[RECORDS FOR THE EXERCISE — start]

import Summits.QuantumAdvantage.QuantumAdvantage.Theorems.InnerDegreeLawsH

set_option linter.dupNamespace false

/-!
# InnerDegreeLawsJ (lens 4, g27; part J = LAND-PACKAGE-7) — ONE-SIDED SATURATION: the rows are free (any injective family of affine row points with non-constant row tables against a full column flat has rank ≥ its size; cube rows qualify), and the column-saturated rectangle kill — the (c0) criterion needs a flat on the column side only, which places the dense register in the Erdős–Rényi regime

Blocker `X = AbsorptionDial.NoPerfectPolyOdd` (item 28487); decomp-qadv lens 4 (minimal-counterexample / extremal reduction), g27.  The NODE record
(rung `QuadFormNoPerfectOdd`, residual `QuadLiftOdd`, sub-rung `OneQuadNoPerfectOdd`, floor `linFormFloor`, `x_iff_pieces`) lives in the cell file
`g27/InnerDegreeDial.lean` and is NOT landed (Prop-definition node pieces); the tree parts are Prop-definition-free and state only unconditional LAWS.
Parts A–I are LANDED (p825604/p825613/p825616/p825666/p826280/p826399/p826805/p827092/p827532; LAW C/Q/E/S/C⁺, first-moment subcubes, deletion
identity, normal form, LAW R, MOD_p / affine rectangle kills, saturated regime, its symmetry group, row tables); part J is the LAND-PACKAGE-7 delta (imports
part H only; independent of part I).  Kernel-checked content:

* §17 **one-sided saturation** (NODE9): the rows are free — for ANY injective family of affine row points `(1,a_i)` with non-constant
  row tables and ALL columns `w ∈ 𝔽_p^{r+1}` (or a full flat), `rank [f_i(⟨(1,a_i),w⟩)] ≥ |ι|` (`rank_famPat_ge`, `rank_famPat_flat_ge`;
  cube rows `(1,1_S)` qualify, `indVec_injective`); game corollary `loss_of_columnSaturatedRectangle`: with an unbalanced cut
  (`O(log n + k log p)` cube rows against the rest) only the COLUMN half must saturate, which puts (c0) in the Erdős–Rényi regime and
  reduces it to surjectivity of the labelled quadratic subset-sum map of the column half (paper (x)).
-/

open Finset
open Summit.QuantumAdvantage.AdviceFreeQNC0

namespace Summit.QuantumAdvantage.QuantumAdvantage.Theorems.InnerDegreeDial

/-! ### §17 ONE-SIDED SATURATION (NODE9 §3 (c0)(x)): only the COLUMN side needs a flat — the rows are free

The diagonal-submatrix argument of §14/§16 uses ONE property of the rows: the affine points `(1, a_i)` of an injective family are
pairwise non-proportional (their punctured frequency lines `{s•(1,a_i) : s ≠ 0}` are disjoint).  So for ANY injective row family
`a : ι → 𝔽_p^r` with row-dependent non-constant tables `f_i`, against ALL columns `w ∈ 𝔽_p^{r+1}` (or a full flat `N w + w₀`), the pattern
`[f_i(⟨(1,a_i), w⟩)]_{i,w}` has rank `≥ |ι|` (`rank_famPat_ge`, `rank_famPat_flat_ge`).  The rows need NO additive structure: the cube
points `(1, 1_S)`, `S ⊆ U`, qualify (`indVec_injective`) although a cube contains no line.  Game corollary
`loss_of_columnSaturatedRectangle`: registers `k`-form except `g₀`; rows any family, columns indexed by all of `𝔽_p^{r+1}`, `g₀` live and
firing as `G_i(⟨(1,a_i), N w + w₀⟩)`; `|ι| > (n+1)·2p^k + 1` ⇒ loss.  CONSEQUENCE (paper (x)): the Σ-set criterion needs a flat on ONE side
only.  With an UNBALANCED cut — `|U| = m = O(log n + k·log p)` cube rows against the `n − m` remaining coordinates as columns — the column
half is deep inside the Erdős–Rényi regime, and (c0) reduces to COLUMN SATURATION: surjectivity, on a fibre of the additive labels, of the
labelled quadratic subset-sum map `T ↦ (Q_{U U′} 1_T, q_{U′}(T), μ(T), β(T))` of the column half.  Generic dense registers saturate
(equidistribution); the non-saturating ones found so far are exactly the dead classes (low rank, forms + sparse). -/

section ColumnSaturated

variable {K : Type*} [Field K] [CharP K 2]
variable {p : ℕ} [Fact p.Prime]

/-- line-block matrix of a ROW FAMILY `i ↦ (1, a_i)` with row tables `f_i`: `M[i,u] = Σ_{s : s•(1,a_i) = u} f̂_i(s)` -/
noncomputable def famMat {ω : K} (hω : IsPrimitiveRoot ω p) {r : ℕ} {ι : Type*} (a : ι → Fin r → ZMod p)
    (f : ι → ZMod p → K) : Matrix ι (Fin (r + 1) → ZMod p) K :=
  Matrix.of fun i u => ∑ s : ZMod p, if s • lineRep p r (a i) = u then fcoef hω (f i) s else 0

/-- pattern of a row family against ALL columns: `[f_i(⟨(1,a_i), w⟩)]_{i ∈ ι, w ∈ 𝔽_p^{r+1}}` -/
def famPat {r : ℕ} {ι : Type*} (a : ι → Fin r → ZMod p) (f : ι → ZMod p → K) : Matrix ι (Fin (r + 1) → ZMod p) K :=
  Matrix.of fun i w => f i (lineRep p r (a i) ⬝ᵥ w)

/-- `P = M · F` for a row family (Fourier inversion row by row) -/
theorem famMat_mul_charMat (hp5 : 5 ≤ p) {ω : K} (hω : IsPrimitiveRoot ω p) {r : ℕ} {ι : Type*}
    (a : ι → Fin r → ZMod p) (f : ι → ZMod p → K) : famMat hω a f * charMat hω (r + 1) = famPat a f := by
  classical
  ext i w
  rw [Matrix.mul_apply, famPat, Matrix.of_apply]
  have h1 : ∀ u, famMat hω a f i u * charMat hω (r + 1) u w
      = ∑ s, if s • lineRep p r (a i) = u then fcoef hω (f i) s * Coset21.CharTwoKill.chi ω hω (u ⬝ᵥ w) else 0 := by
    intro u
    rw [famMat, Matrix.of_apply, charMat, Matrix.of_apply, sum_mul]
    refine sum_congr rfl fun s _ => ?_
    split_ifs
    · rfl
    · rw [zero_mul]
  simp_rw [h1]
  rw [sum_comm]
  have h2 : ∀ s : ZMod p, ∑ u : Fin (r + 1) → ZMod p,
      (if s • lineRep p r (a i) = u then fcoef hω (f i) s * Coset21.CharTwoKill.chi ω hω (u ⬝ᵥ w) else 0)
      = fcoef hω (f i) s * Coset21.CharTwoKill.chi ω hω (s * (lineRep p r (a i) ⬝ᵥ w)) := by
    intro s
    rw [sum_ite_eq]
    simp only [mem_univ, if_true, smul_dotProduct, smul_eq_mul]
  simp_rw [h2]
  exact fourier_inv hp5 hω (f i) (lineRep p r (a i) ⬝ᵥ w)

omit [CharP K 2] in
/-- rows `i`, columns `s(i) • (1, a_i)` with one nonzero frequency per row: the family line-block matrix is diagonal, because the affine
points `(1, a_i)` of an injective family are pairwise non-proportional — the ONLY property of the rows the argument uses -/
theorem famMat_submatrix {ω : K} (hω : IsPrimitiveRoot ω p) {r : ℕ} {ι : Type*} [DecidableEq ι] (a : ι → Fin r → ZMod p)
    (ha : Function.Injective a) (f : ι → ZMod p → K) (s : ι → ZMod p) (hs : ∀ i, s i ≠ 0) :
    (famMat hω a f).submatrix (fun i => i) (fun i => s i • lineRep p r (a i))
      = Matrix.diagonal fun i => fcoef hω (f i) (s i) := by
  classical
  ext i i'
  rw [Matrix.submatrix_apply, famMat, Matrix.of_apply, Matrix.diagonal_apply, sum_eq_single (s i')]
  · by_cases h : i = i'
    · subst h; simp
    · rw [if_neg h, if_neg]
      intro heq
      apply h
      have hinj : lineRep p r (a i) = lineRep p r (a i') := smul_right_injective _ (hs i') heq
      apply ha
      funext j
      have := congrFun hinj j.succ
      simpa [lineRep] using this
  · intro s' _ hs'
    rw [if_neg]
    intro heq
    apply hs'
    have := congrFun heq 0
    simpa [lineRep] using this
  · intro h
    exact absurd (mem_univ _) h

/-- **ONE-SIDED SATURATION (§17).**  Rows: ANY injective family of affine points `(1, a_i)`, `a : ι → 𝔽_p^r` injective, with
row-dependent non-constant tables `f_i`; columns: ALL of `𝔽_p^{r+1}`.  Then `[f_i(⟨(1,a_i), w⟩)]_{i,w}` has rank `≥ |ι|`.  The rows
need NO additive structure (e.g. the cube points `(1, 1_S)`, `S ⊆ U`, although a cube contains no line): only the column side must be
a flat. -/
theorem rank_famPat_ge (hp5 : 5 ≤ p) {ω : K} (hω : IsPrimitiveRoot ω p) {r : ℕ} {ι : Type*} [Fintype ι]
    (a : ι → Fin r → ZMod p) (ha : Function.Injective a) (f : ι → ZMod p → K) (hf : ∀ i, ∃ x x', f i x ≠ f i x') :
    Fintype.card ι ≤ (famPat a f).rank := by
  classical
  have hch : ∀ i, ∃ s₀ : ZMod p, s₀ ≠ 0 ∧ fcoef hω (f i) s₀ ≠ 0 := fun i => by
    obtain ⟨x, x', hxx'⟩ := hf i
    exact exists_fcoef_ne_zero hp5 hω _ hxx'
  choose s hs0 hsc using hch
  rw [← famMat_mul_charMat hp5 hω a f,
    Matrix.rank_mul_eq_left_of_isUnit_det _ _ (isUnit_charMat_det hp5 hω (r + 1))]
  refine le_trans ?_ (Matrix.rank_submatrix_le (famMat hω a f) (fun i => i) (fun i => s i • lineRep p r (a i)))
  rw [famMat_submatrix hω a ha f s hs0]
  have hu : IsUnit (Matrix.diagonal fun i => fcoef hω (f i) (s i)) := by
    rw [Matrix.isUnit_iff_isUnit_det, Matrix.det_diagonal]
    exact isUnit_iff_ne_zero.mpr (prod_ne_zero_iff.mpr fun i _ => hsc i)
  rw [Matrix.rank_of_isUnit _ hu]

/-- the same against a full column FLAT `w ↦ N w + w₀` read through `⟨(1,a_i), ·⟩` with `N` left-invertible on the pairing side
(`N' * N = 1`): reindex the columns by `N'` -/
theorem rank_famPat_flat_ge (hp5 : 5 ≤ p) {ω : K} (hω : IsPrimitiveRoot ω p) {r : ℕ} {ι : Type*} [Fintype ι]
    (a : ι → Fin r → ZMod p) (ha : Function.Injective a) (f : ι → ZMod p → K) (hf : ∀ i, ∃ x x', f i x ≠ f i x')
    (w₀ : Fin (r + 1) → ZMod p) (N N' : Matrix (Fin (r + 1)) (Fin (r + 1)) (ZMod p)) (hN : N * N' = 1) :
    Fintype.card ι ≤ (Matrix.of fun i (w : Fin (r + 1) → ZMod p) => f i (lineRep p r (a i) ⬝ᵥ (N.mulVec w + w₀))).rank := by
  classical
  have hsub : (Matrix.of fun i (w : Fin (r + 1) → ZMod p) => f i (lineRep p r (a i) ⬝ᵥ (N.mulVec w + w₀))).submatrix
      (fun i => i) (fun w => N'.mulVec (w - w₀))
      = famPat a f := by
    ext i w
    rw [Matrix.submatrix_apply, Matrix.of_apply, famPat, Matrix.of_apply, Matrix.mulVec_mulVec, hN,
      Matrix.one_mulVec, sub_add_cancel]
  have h1 := rank_famPat_ge hp5 hω a ha f hf
  rw [← hsub] at h1
  exact h1.trans (Matrix.rank_submatrix_le _ _ _)

variable {n : ℕ}

/-- **THE COLUMN-SATURATED RECTANGLE KILL (§17; one-sided).**  Registers `k`-form except `g₀`; rows ANY family `X i`, `i : ι`, columns `Y w`
indexed by ALL `w ∈ 𝔽_p^{r+1}` (a column family whose labelled cross-sums fill a full `(r+1)`-flat), disjoint supports, `g₀` live on the
rectangle and firing as `G_i(⟨(1,a_i), N w + w₀⟩)` for an injective `a : ι → 𝔽_p^r` and ROW-DEPENDENT non-constant tables `G_i`
(absorbing every row-side label); `|ι| > (n+1)·2p^k + 1` forces a losing input.  The rows need no additive structure: with an
unbalanced cut the cube rows `(1, 1_S)`, `S ⊆ U`, `|U| = O(log n + k·log p)`, suffice, and only the COLUMN half must saturate. -/
theorem loss_of_columnSaturatedRectangle (hp5 : 5 ≤ p) {k r : ℕ} {ι : Type*} [Fintype ι] (c : ℕ)
    (y : Fin (n + 1) → (Fin n → Bool) → Bool) (g₀ : Fin (n + 1))
    (lam : Fin (n + 1) → Fin k → Fin n → ZMod p) (F : Fin (n + 1) → (Fin k → ZMod p) → Bool)
    (hF : ∀ g, g ≠ g₀ → ∀ u, y g u = F g (fun j => ∑ i, if u i = true then lam g j i else 0))
    (X : ι → Fin n → Bool) (Y : (Fin (r + 1) → ZMod p) → Fin n → Bool) (hd : ∀ i w l, ¬ (X i l = true ∧ Y w l = true))
    (G : ι → ZMod p → Bool) (hG : ∀ i, ∃ b₁ b₂, G i b₁ ≠ G i b₂)
    (a : ι → Fin r → ZMod p) (ha : Function.Injective a)
    (w₀ : Fin (r + 1) → ZMod p) (N N' : Matrix (Fin (r + 1)) (Fin (r + 1)) (ZMod p)) (hN : N * N' = 1)
    (hpat : ∀ i w, y g₀ (bor (X i) (Y w)) = G i (lineRep p r (a i) ⬝ᵥ (N.mulVec w + w₀)))
    (hlive : ∀ i w, liveCut c (bor (X i) (Y w)) g₀ = true)
    (ht : (n + 1) * (p ^ k * 2) + 1 < Fintype.card ι) :
    ∃ u, ringWinU c y u = false := by
  classical
  obtain ⟨hK, ω, -, hω, -⟩ := Coset21.exists_charTwo_roots p hp5
  haveI := hK
  refine loss_of_rectRank hp5 c y g₀ lam F hF X Y hd (lt_of_lt_of_le ht ?_)
  have hrect : rect (Kp p) (fun u => y g₀ u && liveCut c u g₀) X Y
      = Matrix.of fun i (w : Fin (r + 1) → ZMod p) =>
          (fun i t => if G i t = true then (1 : Kp p) else 0) i (lineRep p r (a i) ⬝ᵥ (N.mulVec w + w₀)) := by
    ext i w
    rw [rect, Matrix.of_apply, Matrix.of_apply]
    simp only [hpat i w, hlive i w, Bool.and_true]
  rw [hrect]
  refine rank_famPat_flat_ge hp5 hω a ha (fun i t => if G i t = true then (1 : Kp p) else 0) ?_ w₀ N N' hN
  intro i
  obtain ⟨b₁, b₂, hb⟩ := hG i
  refine ⟨b₁, b₂, ?_⟩
  intro h
  apply hb
  cases h1 : G i b₁ <;> cases h2 : G i b₂ <;> simp_all

/-- cube rows qualify: `S ↦ 1_S ∈ 𝔽_p^m` is injective on `S : Fin m → Bool` -/
theorem indVec_injective (m : ℕ) :
    Function.Injective (fun (S : Fin m → Bool) (j : Fin m) => (if S j = true then (1 : ZMod p) else 0)) := by
  intro S S' h
  funext j
  have hj := congrFun h j
  have hp1 : (1 : ZMod p) ≠ 0 := one_ne_zero
  by_cases h1 : S j = true <;> by_cases h2 : S' j = true <;> simp_all

end ColumnSaturated

end Summit.QuantumAdvantage.QuantumAdvantage.Theorems.InnerDegreeDial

[RECORDS FOR THE EXERCISE — finish]

What you return must be an exact retyping of the lines above starting at the line with "need NO additive structure (e.g." and ending at the line with "theorem rank_famPat_ge (hp5", and nothing besides.

__REPLY__:
need NO additive structure (e.g. the cube points `(1, 1_S)`, `S ⊆ U`, although a cube contains no line): only the column side must be
a flat. -/
theorem rank_famPat_ge (hp5 : 5 ≤ p) {ω : K} (hω : IsPrimitiveRoot ω p) {r : ℕ} {ι : Type*} [Fintype ι]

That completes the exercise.